WHAT THIS TASK INVOLVES: Identify and pull out each line of the entries in which "resVertex" occurs.

========

import Summits.ResolutionOfSingularities.ResolutionOfSingularities.Theorems.PurelyInseparableDim4ResConeKTwoFiveLedger
import Summits.ResolutionOfSingularities.ResolutionOfSingularities.Theorems.PurelyInseparableDim4ResConeTwoSlotTailRotation
import HarnessLib
import HarnessLib.Audit.Tags

/-!
# Purely inseparable four-folds — THE K2(5) LEDGER THEOREM MODULO `hN4` ALONE (K27d): the rotation residual `hslotT`
# (K24a-R1′) is DISCHARGED by res-dim4-p-1 g4's `ResCone.twoSlot_slotT_residual`
# (cell `res-dim4-pi`, K2(p) lane, slices B/C; K27 packaging)

[OURS · counted 0 · cell `res-dim4-pi` · K2(p) lane; res-dim4-p-1 g4's K24a closure `…ResConeTwoSlotTailRotation` (p701277,
`ResCone.no_twoSlot_tail_five`, `ResCone.twoSlot_slotT_residual`, bus 2026-08-29 06:03:12Z «the append is yours») applied to
res-dim4-p-3 g4's K27c `…ResConeKTwoFiveLedger`; desk WORD of record (bus 06:09:32Z): «K2(5) ⟺ slice C modulo hN4 alone».]
Nothing here proves K2(p)/K2(5), `NoIsolatedTrap 5 5` or resolution of singularities in dimension ≥ 4 / characteristic `p` —
NOT proved.  AI kernel work, weaker than expert review.

* **`noAboveFloorTrap_five_iff_sliceC_of_N4 (hN4)`** — `NoAboveFloorTrap 5 5 ↔` «over every field of characteristic 5 there
  is no isolated `Step0` chain with `x^{r₀} ∣ F₀` of constant shade `d ∈ {3, 4}` and `e_G ≡ 2`» (slice C), MODULO the single
  K24b-R1 re-presentation residual `hN4` (the C∞ `e_G = 3`, shade-4 light-pair chains admit a slot representation — being
  discharged by res-dim4-typ-1 g3's virtual window `SwapTransport.cInf_no_chain_of_entry` over the (E0) entries
  `ResCone.exists_cInf_virtual_entry_rel` / `…_of_rotation`).  One application of K27c to p-1's `twoSlot_slotT_residual`.
* **`noAboveFloorTrap_five_iff_residual_two_of_N4 (hN4)`** — the same with the K27 right-hand side (no `d = 2`, `e_G = 3`
  witnessed tail with satellite order-6 pairs beyond every index; no binary-cone trap of shade `2 ≤ d ≤ 4`).

[cite: CossartJannsenSaito2020, Thm. 3.14] [cite: Hauser2010, §§F–G] [cite: HauserPerlega2019, §1]
bears_on: LADDER-RESOLUTION:D157-DOOR2 (res-dim4-pi · K2(p) · K27d ledger theorem modulo hN4).
Supports stmt-ResolutionOfSingularities-16155 (helper).
-/

set_option linter.dupNamespace false -- mandated namespace of this single-conjunct summit

noncomputable section

namespace Summit.ResolutionOfSingularities.ResolutionOfSingularities.Theorems.PIDim4

namespace ResCone

open MvPolynomial Finset
open Literature.AlgebraicGeometry.Resolution
open Literature.AlgebraicGeometry.Resolution.CentreBlowup
open Literature.AlgebraicGeometry.Resolution.Hauser2010
open Literature.AlgebraicGeometry.Resolution.HauserPerlega2019
open RidgeBudget (NoAboveFloorTrap)

/-- **THE K2(5) LEDGER THEOREM MODULO `hN4` ALONE** (K27d): K2(5) ⟺ slice C (no isolated binary-cone trap of shade 3 or 4),
the rotation residual `hslotT` of K27c discharged by `twoSlot_slotT_residual`. [OURS] [cite: CossartJannsenSaito2020, Thm. 3.14] -/
theorem noAboveFloorTrap_five_iff_sliceC_of_N4
    (hN4 : ∀ (K : Type) [Field K] [CharP K 5] [DecidableEq K] (c : ℕ → State K) (j : ℕ → Fin 4)
      (b : ℕ → Fin 4 → K), (∀ k, IsIsolated 5 (c k).F ∧ Step0 5 (c k) (c (k + 1))) →
      FreeTail.IsWitnessedChain 5 c j b → (∀ e ∈ (c 0).F.support, (c 0).r ≤ e) →
      (∀ k, ordZero (c k).F ≠ (5 : ℕ)) → ∀ k₀ : ℕ, (∀ k, k₀ ≤ k → (c k).shade = ((4 : ℕ) : ℕ∞)) →
      (∀ k, k₀ ≤ k → Module.finrank K (resVertex (c k)) = 3) →
      ∀ k₁ : ℕ, k₀ ≤ k₁ → (∀ k, k₀ ≤ k → (∀ i, (c k).r i ≤ 1) ∧ (c k).r.degree = 2) →
      (∀ k, k₁ ≤ k → ∀ i, 1 ≤ (c k).r i →
        ∃ t, k₀ ≤ t ∧ t < k ∧ j t = i ∧ ∀ m, t < m → m < k → j m ≠ i ∧ b m i = 0) →
      ∃ (c' : ℕ → State K) (j' : ℕ → Fin 4) (b' : ℕ → Fin 4 → K) (k₀' k₁' : ℕ),
        (∀ k, IsIsolated 5 (c' k).F ∧ Step0 5 (c' k) (c' (k + 1))) ∧ FreeTail.IsWitnessedChain 5 c' j' b' ∧
        (∀ e ∈ (c' 0).F.support, (c' 0).r ≤ e) ∧ (∀ k, ordZero (c' k).F ≠ (5 : ℕ)) ∧
        (∀ k, k₀' ≤ k → (c' k).shade = ((4 : ℕ) : ℕ∞)) ∧
        (∀ k, k₀' ≤ k → Module.finrank K (resVertex (c' k)) = 3) ∧ k₀' ≤ k₁' ∧
        (∀ k, k₀' ≤ k → (∀ i, (c' k).r i ≤ 1) ∧ (c' k).r.degree = 2) ∧
        (∀ k, k₁' ≤ k → ∀ i, 1 ≤ (c' k).r i →
          ∃ t, k₀' ≤ t ∧ t < k ∧ j' t = i ∧ ∀ m, t < m → m < k → j' m ≠ i ∧ b' m i = 0) ∧
        (∀ k, k₁' ≤ k → 1 ≤ (c' k).r (j' k))) :
    NoAboveFloorTrap 5 5 ↔ ∀ (K : Type) [Field K] [CharP K 5] [DecidableEq K],
      ¬ ∃ (c : ℕ → State K) (d : ℕ), 3 ≤ d ∧ d ≤ 4 ∧
          (∀ e' ∈ (c 0).F.support, (c 0).r ≤ e') ∧
          ∀ k, IsIsolated 5 (c k).F ∧ Step0 5 (c k) (c (k + 1)) ∧ ordZero (c k).F ≠ (5 : ℕ) ∧
            (c k).shade = (d : ℕ∞) ∧ Module.finrank K (resVertex (c k)) = 2 :=
  noAboveFloorTrap_five_iff_sliceC_of_rotation twoSlot_slotT_residual hN4

/-- **K27 modulo `hN4` alone**: K2(5) ⟺ (no `d = 2`, `e_G = 3` satellite tail) ∧ (no isolated binary-cone trap of shade `2 ≤ d ≤ 4`),
the rotation residual `hslotT` discharged by `twoSlot_slotT_residual`. [OURS] [cite: CossartJannsenSaito2020, Thm. 3.14] -/
theorem noAboveFloorTrap_five_iff_residual_two_of_N4
    (hN4 : ∀ (K : Type) [Field K] [CharP K 5] [DecidableEq K] (c : ℕ → State K) (j : ℕ → Fin 4)
      (b : ℕ → Fin 4 → K), (∀ k, IsIsolated 5 (c k).F ∧ Step0 5 (c k) (c (k + 1))) →
      FreeTail.IsWitnessedChain 5 c j b → (∀ e ∈ (c 0).F.support, (c 0).r ≤ e) →
      (∀ k, ordZero (c k).F ≠ (5 : ℕ)) → ∀ k₀ : ℕ, (∀ k, k₀ ≤ k → (c k).shade = ((4 : ℕ) : ℕ∞)) →
      (∀ k, k₀ ≤ k → Module.finrank K (resVertex (c k)) = 3) →
      ∀ k₁ : ℕ, k₀ ≤ k₁ → (∀ k, k₀ ≤ k → (∀ i, (c k).r i ≤ 1) ∧ (c k).r.degree = 2) →
      (∀ k, k₁ ≤ k → ∀ i, 1 ≤ (c k).r i →
        ∃ t, k₀ ≤ t ∧ t < k ∧ j t = i ∧ ∀ m, t < m → m < k → j m ≠ i ∧ b m i = 0) →
      ∃ (c' : ℕ → State K) (j' : ℕ → Fin 4) (b' : ℕ → Fin 4 → K) (k₀' k₁' : ℕ),
        (∀ k, IsIsolated 5 (c' k).F ∧ Step0 5 (c' k) (c' (k + 1))) ∧ FreeTail.IsWitnessedChain 5 c' j' b' ∧
        (∀ e ∈ (c' 0).F.support, (c' 0).r ≤ e) ∧ (∀ k, ordZero (c' k).F ≠ (5 : ℕ)) ∧
        (∀ k, k₀' ≤ k → (c' k).shade = ((4 : ℕ) : ℕ∞)) ∧
        (∀ k, k₀' ≤ k → Module.finrank K (resVertex (c' k)) = 3) ∧ k₀' ≤ k₁' ∧
        (∀ k, k₀' ≤ k → (∀ i, (c' k).r i ≤ 1) ∧ (c' k).r.degree = 2) ∧
        (∀ k, k₁' ≤ k → ∀ i, 1 ≤ (c' k).r i →
          ∃ t, k₀' ≤ t ∧ t < k ∧ j' t = i ∧ ∀ m, t < m → m < k → j' m ≠ i ∧ b' m i = 0) ∧
        (∀ k, k₁' ≤ k → 1 ≤ (c' k).r (j' k))) :
    NoAboveFloorTrap 5 5 ↔ ∀ (K : Type) [Field K] [CharP K 5] [DecidableEq K],
      (¬ ∃ (c : ℕ → State K) (j : ℕ → Fin 4) (b : ℕ → Fin 4 → K),
          (∀ e' ∈ (c 0).F.support, (c 0).r ≤ e') ∧ FreeTail.IsWitnessedChain 5 c j b ∧
          (∀ k, IsIsolated 5 (c k).F ∧ Step0 5 (c k) (c (k + 1)) ∧ ordZero (c k).F ≠ (5 : ℕ) ∧
            (c k).shade = ((2 : ℕ) : ℕ∞) ∧ Module.finrank K (resVertex (c k)) = 3) ∧
          ∀ N, ∃ k, N ≤ k ∧ FreeTail.IsSatellite j b k ∧
            ordZero (c k).F = (6 : ℕ) ∧ ordZero (c (k + 1)).F = (6 : ℕ)) ∧
      (¬ ∃ (c : ℕ → State K) (d : ℕ), 2 ≤ d ∧ d ≤ 4 ∧
          (∀ e' ∈ (c 0).F.support, (c 0).r ≤ e') ∧
          ∀ k, IsIsolated 5 (c k).F ∧ Step0 5 (c k) (c (k + 1)) ∧ ordZero (c k).F ≠ (5 : ℕ) ∧
            (c k).shade = (d : ℕ∞) ∧ Module.finrank K (resVertex (c k)) = 2) :=
  noAboveFloorTrap_five_iff_residual_two_of_rotation twoSlot_slotT_residual hN4

end ResCone

end Summit.ResolutionOfSingularities.ResolutionOfSingularities.Theorems.PIDim4

end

========

ANSWER TO THIS EXERCISE:
      (∀ k, k₀ ≤ k → Module.finrank K (resVertex (c k)) = 3) →
        (∀ k, k₀' ≤ k → Module.finrank K (resVertex (c' k)) = 3) ∧ k₀' ≤ k₁' ∧
            (c k).shade = (d : ℕ∞) ∧ Module.finrank K (resVertex (c k)) = 2 :=
      (∀ k, k₀ ≤ k → Module.finrank K (resVertex (c k)) = 3) →
        (∀ k, k₀' ≤ k → Module.finrank K (resVertex (c' k)) = 3) ∧ k₀' ≤ k₁' ∧
            (c k).shade = ((2 : ℕ) : ℕ∞) ∧ Module.finrank K (resVertex (c k)) = 3) ∧
            (c k).shade = (d : ℕ∞) ∧ Module.finrank K (resVertex (c k)) = 2) :=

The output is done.